The whole listing is to be set down again without alteration.

-*-

import Summits.QuantumFields.YangMills.Theorems.BalabanUVNodesN06Thm312313AtPinsStateSUX
import Summits.QuantumFields.YangMills.Theorems.BalabanUVNodesN06AtOpsYNuOfRecordV6EPairUD
import Summits.QuantumFields.YangMills.Theorems.BalabanUVNodesN06PrintClassAxioms
import Literature.MathematicalPhysics.QuantumFieldTheory.Balaban1983to89.B9BackgroundsKLevelV1Pb
import Literature.MathematicalPhysics.QuantumFieldTheory.Balaban1983to89.B9LettersZSchemasMono
import Literature.MathematicalPhysics.QuantumFieldTheory.Balaban1983to89.B9LeafXCodedKnitU
import Literature.MathematicalPhysics.QuantumFieldTheory.Balaban1983to89.B9SectBStepUGuardedR
import Summits.QuantumFields.YangMills.Theorems.BalabanUVNodesN06StateLayerAtPinsPU
import Literature.MathematicalPhysics.QuantumFieldTheory.Balaban1983to89.B9Eq3132FromStateR
import Literature.MathematicalPhysics.QuantumFieldTheory.Balaban1983to89.B9RWSumsDefinitePinsPairMDir4Rows
import Summits.QuantumFields.YangMills.Theorems.BalabanUVNodesN06G0LayerFromThm310AtPinsGUS
import Summits.QuantumFields.YangMills.Theorems.BalabanUVNodesN06DivLegAtPinsPhysR
import Summits.QuantumFields.YangMills.Theorems.BalabanUVNodesN06HHLegAtPinsPhysRU
import Summits.QuantumFields.YangMills.Theorems.BalabanUVNodesN06XdYdLegAtPinsPhysPU
import Summits.QuantumFields.YangMills.Theorems.BalabanUVNodesN06WELegAtPinsPhysPUB
import Summits.QuantumFields.YangMills.Theorems.BalabanUVNodesN06WGpLegAtPinsPhysPU
import Summits.QuantumFields.YangMills.Theorems.BalabanUVNodesN06RgdH43LegAtPinsPhysPU
import Summits.QuantumFields.YangMills.Theorems.BalabanUVNodesN06L3131HLegAtPinsPhysPU
import Literature.MathematicalPhysics.QuantumFieldTheory.Balaban1983to89.B9PlaquetteBinderOfReg335Y
import Summits.QuantumFields.YangMills.Theorems.BalabanUVNodesN06CutL2LettersAtPinsPhysR
import Summits.QuantumFields.YangMills.Theorems.BalabanUVNodesN06DirKinematicsAtPinsR
import Summits.QuantumFields.YangMills.Theorems.BalabanUVNodesN06DirKinematics3AtPinsR
import Summits.QuantumFields.YangMills.Theorems.BalabanUVNodesN06Proj349AtPinsPhysRC
import Literature.MathematicalPhysics.QuantumFieldTheory.Balaban1983to89.B9Ineq349SiteThresholdRateNamed
import Literature.MathematicalPhysics.QuantumFieldTheory.Balaban1983to89.B9Thm31GpMajFromPinsPairMR
import Summits.QuantumFields.YangMills.Theorems.BalabanUVNodesN06CurrentMajAtPinsIdPhys
import Literature.MathematicalPhysics.QuantumFieldTheory.Balaban1983to89.B9Ineq349SiteFacesAtLettersR
import Literature.MathematicalPhysics.QuantumFieldTheory.Balaban1983to89.B9Eq3132FacesAtLettersR
import Literature.MathematicalPhysics.QuantumFieldTheory.Balaban1983to89.B9Thm314Thm315LayerR
import Summits.QuantumFields.YangMills.Theorems.BalabanUVNodesN06ProbeZeroAtPinsPhysR
import Summits.QuantumFields.YangMills.Theorems.BalabanUVNodesN06MixedLegAtPinsPhysR
import Summits.QuantumFields.YangMills.Theorems.BalabanUVNodesN06MixedFactorAtPinsPhysR
import Summits.QuantumFields.YangMills.Theorems.BalabanUVNodesN06SplitMajorantsAtPinsPhysR
import Summits.QuantumFields.YangMills.Theorems.BalabanUVNodesN06StepL2AtPinsPhysR
import Summits.QuantumFields.YangMills.Theorems.BalabanUVNodesN06HgVacuousRC
import Literature.MathematicalPhysics.QuantumFieldTheory.Balaban1983to89.B9Thm39FacesAtLettersRC
import Literature.MathematicalPhysics.QuantumFieldTheory.Balaban1983to89.B9Thm315SectEStarRepAtLettersR
import Literature.MathematicalPhysics.QuantumFieldTheory.Balaban1983to89.B9LeafXClassAntitone
import Literature.MathematicalPhysics.QuantumFieldTheory.Balaban1983to89.Node00.CarriersYP
import Summits.QuantumFields.YangMills.Theorems.BalabanUVNodesN06WalkLettersAtRecordR
import Summits.QuantumFields.YangMills.Theorems.BalabanUVNodesN06Row17FromRow19LettersDir
import Summits.QuantumFields.YangMills.Theorems.BalabanUVNodesN06Proj349AtPinsPhys
import Literature.MathematicalPhysics.QuantumFieldTheory.Balaban1983to89.B9CoReadingCoordsInputLoc
import Summits.QuantumFields.YangMills.Theorems.BalabanUVNodesN06SectBOfFrameV7
import Summits.QuantumFields.YangMills.Theorems.BalabanUVNodesN06SectDUnitsAtPinsPhys
import Literature.MathematicalPhysics.QuantumFieldTheory.Balaban1983to89.B9CoReadingCoordsHolderAdmReadings
import Literature.MathematicalPhysics.QuantumFieldTheory.Balaban1983to89.B9CoReadingCoordsHolderSAdmReadings
import Summits.QuantumFields.YangMills.Theorems.BalabanUVNodesN06DirKinematics3AtPins
import Summits.QuantumFields.YangMills.Theorems.BalabanUVNodesN06Ids3152AtPinsPhys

-*-

ANSWER SECTION
import Summits.QuantumFields.YangMills.Theorems.BalabanUVNodesN06Thm312313AtPinsStateSUX
import Summits.QuantumFields.YangMills.Theorems.BalabanUVNodesN06AtOpsYNuOfRecordV6EPairUD
import Summits.QuantumFields.YangMills.Theorems.BalabanUVNodesN06PrintClassAxioms
import Literature.MathematicalPhysics.QuantumFieldTheory.Balaban1983to89.B9BackgroundsKLevelV1Pb
import Literature.MathematicalPhysics.QuantumFieldTheory.Balaban1983to89.B9LettersZSchemasMono
import Literature.MathematicalPhysics.QuantumFieldTheory.Balaban1983to89.B9LeafXCodedKnitU
import Literature.MathematicalPhysics.QuantumFieldTheory.Balaban1983to89.B9SectBStepUGuardedR
import Summits.QuantumFields.YangMills.Theorems.BalabanUVNodesN06StateLayerAtPinsPU
import Literature.MathematicalPhysics.QuantumFieldTheory.Balaban1983to89.B9Eq3132FromStateR
import Literature.MathematicalPhysics.QuantumFieldTheory.Balaban1983to89.B9RWSumsDefinitePinsPairMDir4Rows
import Summits.QuantumFields.YangMills.Theorems.BalabanUVNodesN06G0LayerFromThm310AtPinsGUS
import Summits.QuantumFields.YangMills.Theorems.BalabanUVNodesN06DivLegAtPinsPhysR
import Summits.QuantumFields.YangMills.Theorems.BalabanUVNodesN06HHLegAtPinsPhysRU
import Summits.QuantumFields.YangMills.Theorems.BalabanUVNodesN06XdYdLegAtPinsPhysPU
import Summits.QuantumFields.YangMills.Theorems.BalabanUVNodesN06WELegAtPinsPhysPUB
import Summits.QuantumFields.YangMills.Theorems.BalabanUVNodesN06WGpLegAtPinsPhysPU
import Summits.QuantumFields.YangMills.Theorems.BalabanUVNodesN06RgdH43LegAtPinsPhysPU
import Summits.QuantumFields.YangMills.Theorems.BalabanUVNodesN06L3131HLegAtPinsPhysPU
import Literature.MathematicalPhysics.QuantumFieldTheory.Balaban1983to89.B9PlaquetteBinderOfReg335Y
import Summits.QuantumFields.YangMills.Theorems.BalabanUVNodesN06CutL2LettersAtPinsPhysR
import Summits.QuantumFields.YangMills.Theorems.BalabanUVNodesN06DirKinematicsAtPinsR
import Summits.QuantumFields.YangMills.Theorems.BalabanUVNodesN06DirKinematics3AtPinsR
import Summits.QuantumFields.YangMills.Theorems.BalabanUVNodesN06Proj349AtPinsPhysRC
import Literature.MathematicalPhysics.QuantumFieldTheory.Balaban1983to89.B9Ineq349SiteThresholdRateNamed
import Literature.MathematicalPhysics.QuantumFieldTheory.Balaban1983to89.B9Thm31GpMajFromPinsPairMR
import Summits.QuantumFields.YangMills.Theorems.BalabanUVNodesN06CurrentMajAtPinsIdPhys
import Literature.MathematicalPhysics.QuantumFieldTheory.Balaban1983to89.B9Ineq349SiteFacesAtLettersR
import Literature.MathematicalPhysics.QuantumFieldTheory.Balaban1983to89.B9Eq3132FacesAtLettersR
import Literature.MathematicalPhysics.QuantumFieldTheory.Balaban1983to89.B9Thm314Thm315LayerR
import Summits.QuantumFields.YangMills.Theorems.BalabanUVNodesN06ProbeZeroAtPinsPhysR
import Summits.QuantumFields.YangMills.Theorems.BalabanUVNodesN06MixedLegAtPinsPhysR
import Summits.QuantumFields.YangMills.Theorems.BalabanUVNodesN06MixedFactorAtPinsPhysR
import Summits.QuantumFields.YangMills.Theorems.BalabanUVNodesN06SplitMajorantsAtPinsPhysR
import Summits.QuantumFields.YangMills.Theorems.BalabanUVNodesN06StepL2AtPinsPhysR
import Summits.QuantumFields.YangMills.Theorems.BalabanUVNodesN06HgVacuousRC
import Literature.MathematicalPhysics.QuantumFieldTheory.Balaban1983to89.B9Thm39FacesAtLettersRC
import Literature.MathematicalPhysics.QuantumFieldTheory.Balaban1983to89.B9Thm315SectEStarRepAtLettersR
import Literature.MathematicalPhysics.QuantumFieldTheory.Balaban1983to89.B9LeafXClassAntitone
import Literature.MathematicalPhysics.QuantumFieldTheory.Balaban1983to89.Node00.CarriersYP
import Summits.QuantumFields.YangMills.Theorems.BalabanUVNodesN06WalkLettersAtRecordR
import Summits.QuantumFields.YangMills.Theorems.BalabanUVNodesN06Row17FromRow19LettersDir
import Summits.QuantumFields.YangMills.Theorems.BalabanUVNodesN06Proj349AtPinsPhys
import Literature.MathematicalPhysics.QuantumFieldTheory.Balaban1983to89.B9CoReadingCoordsInputLoc
import Summits.QuantumFields.YangMills.Theorems.BalabanUVNodesN06SectBOfFrameV7
import Summits.QuantumFields.YangMills.Theorems.BalabanUVNodesN06SectDUnitsAtPinsPhys
import Literature.MathematicalPhysics.QuantumFieldTheory.Balaban1983to89.B9CoReadingCoordsHolderAdmReadings
import Literature.MathematicalPhysics.QuantumFieldTheory.Balaban1983to89.B9CoReadingCoordsHolderSAdmReadings
import Summits.QuantumFields.YangMills.Theorems.BalabanUVNodesN06DirKinematics3AtPins
import Summits.QuantumFields.YangMills.Theorems.BalabanUVNodesN06Ids3152AtPinsPhys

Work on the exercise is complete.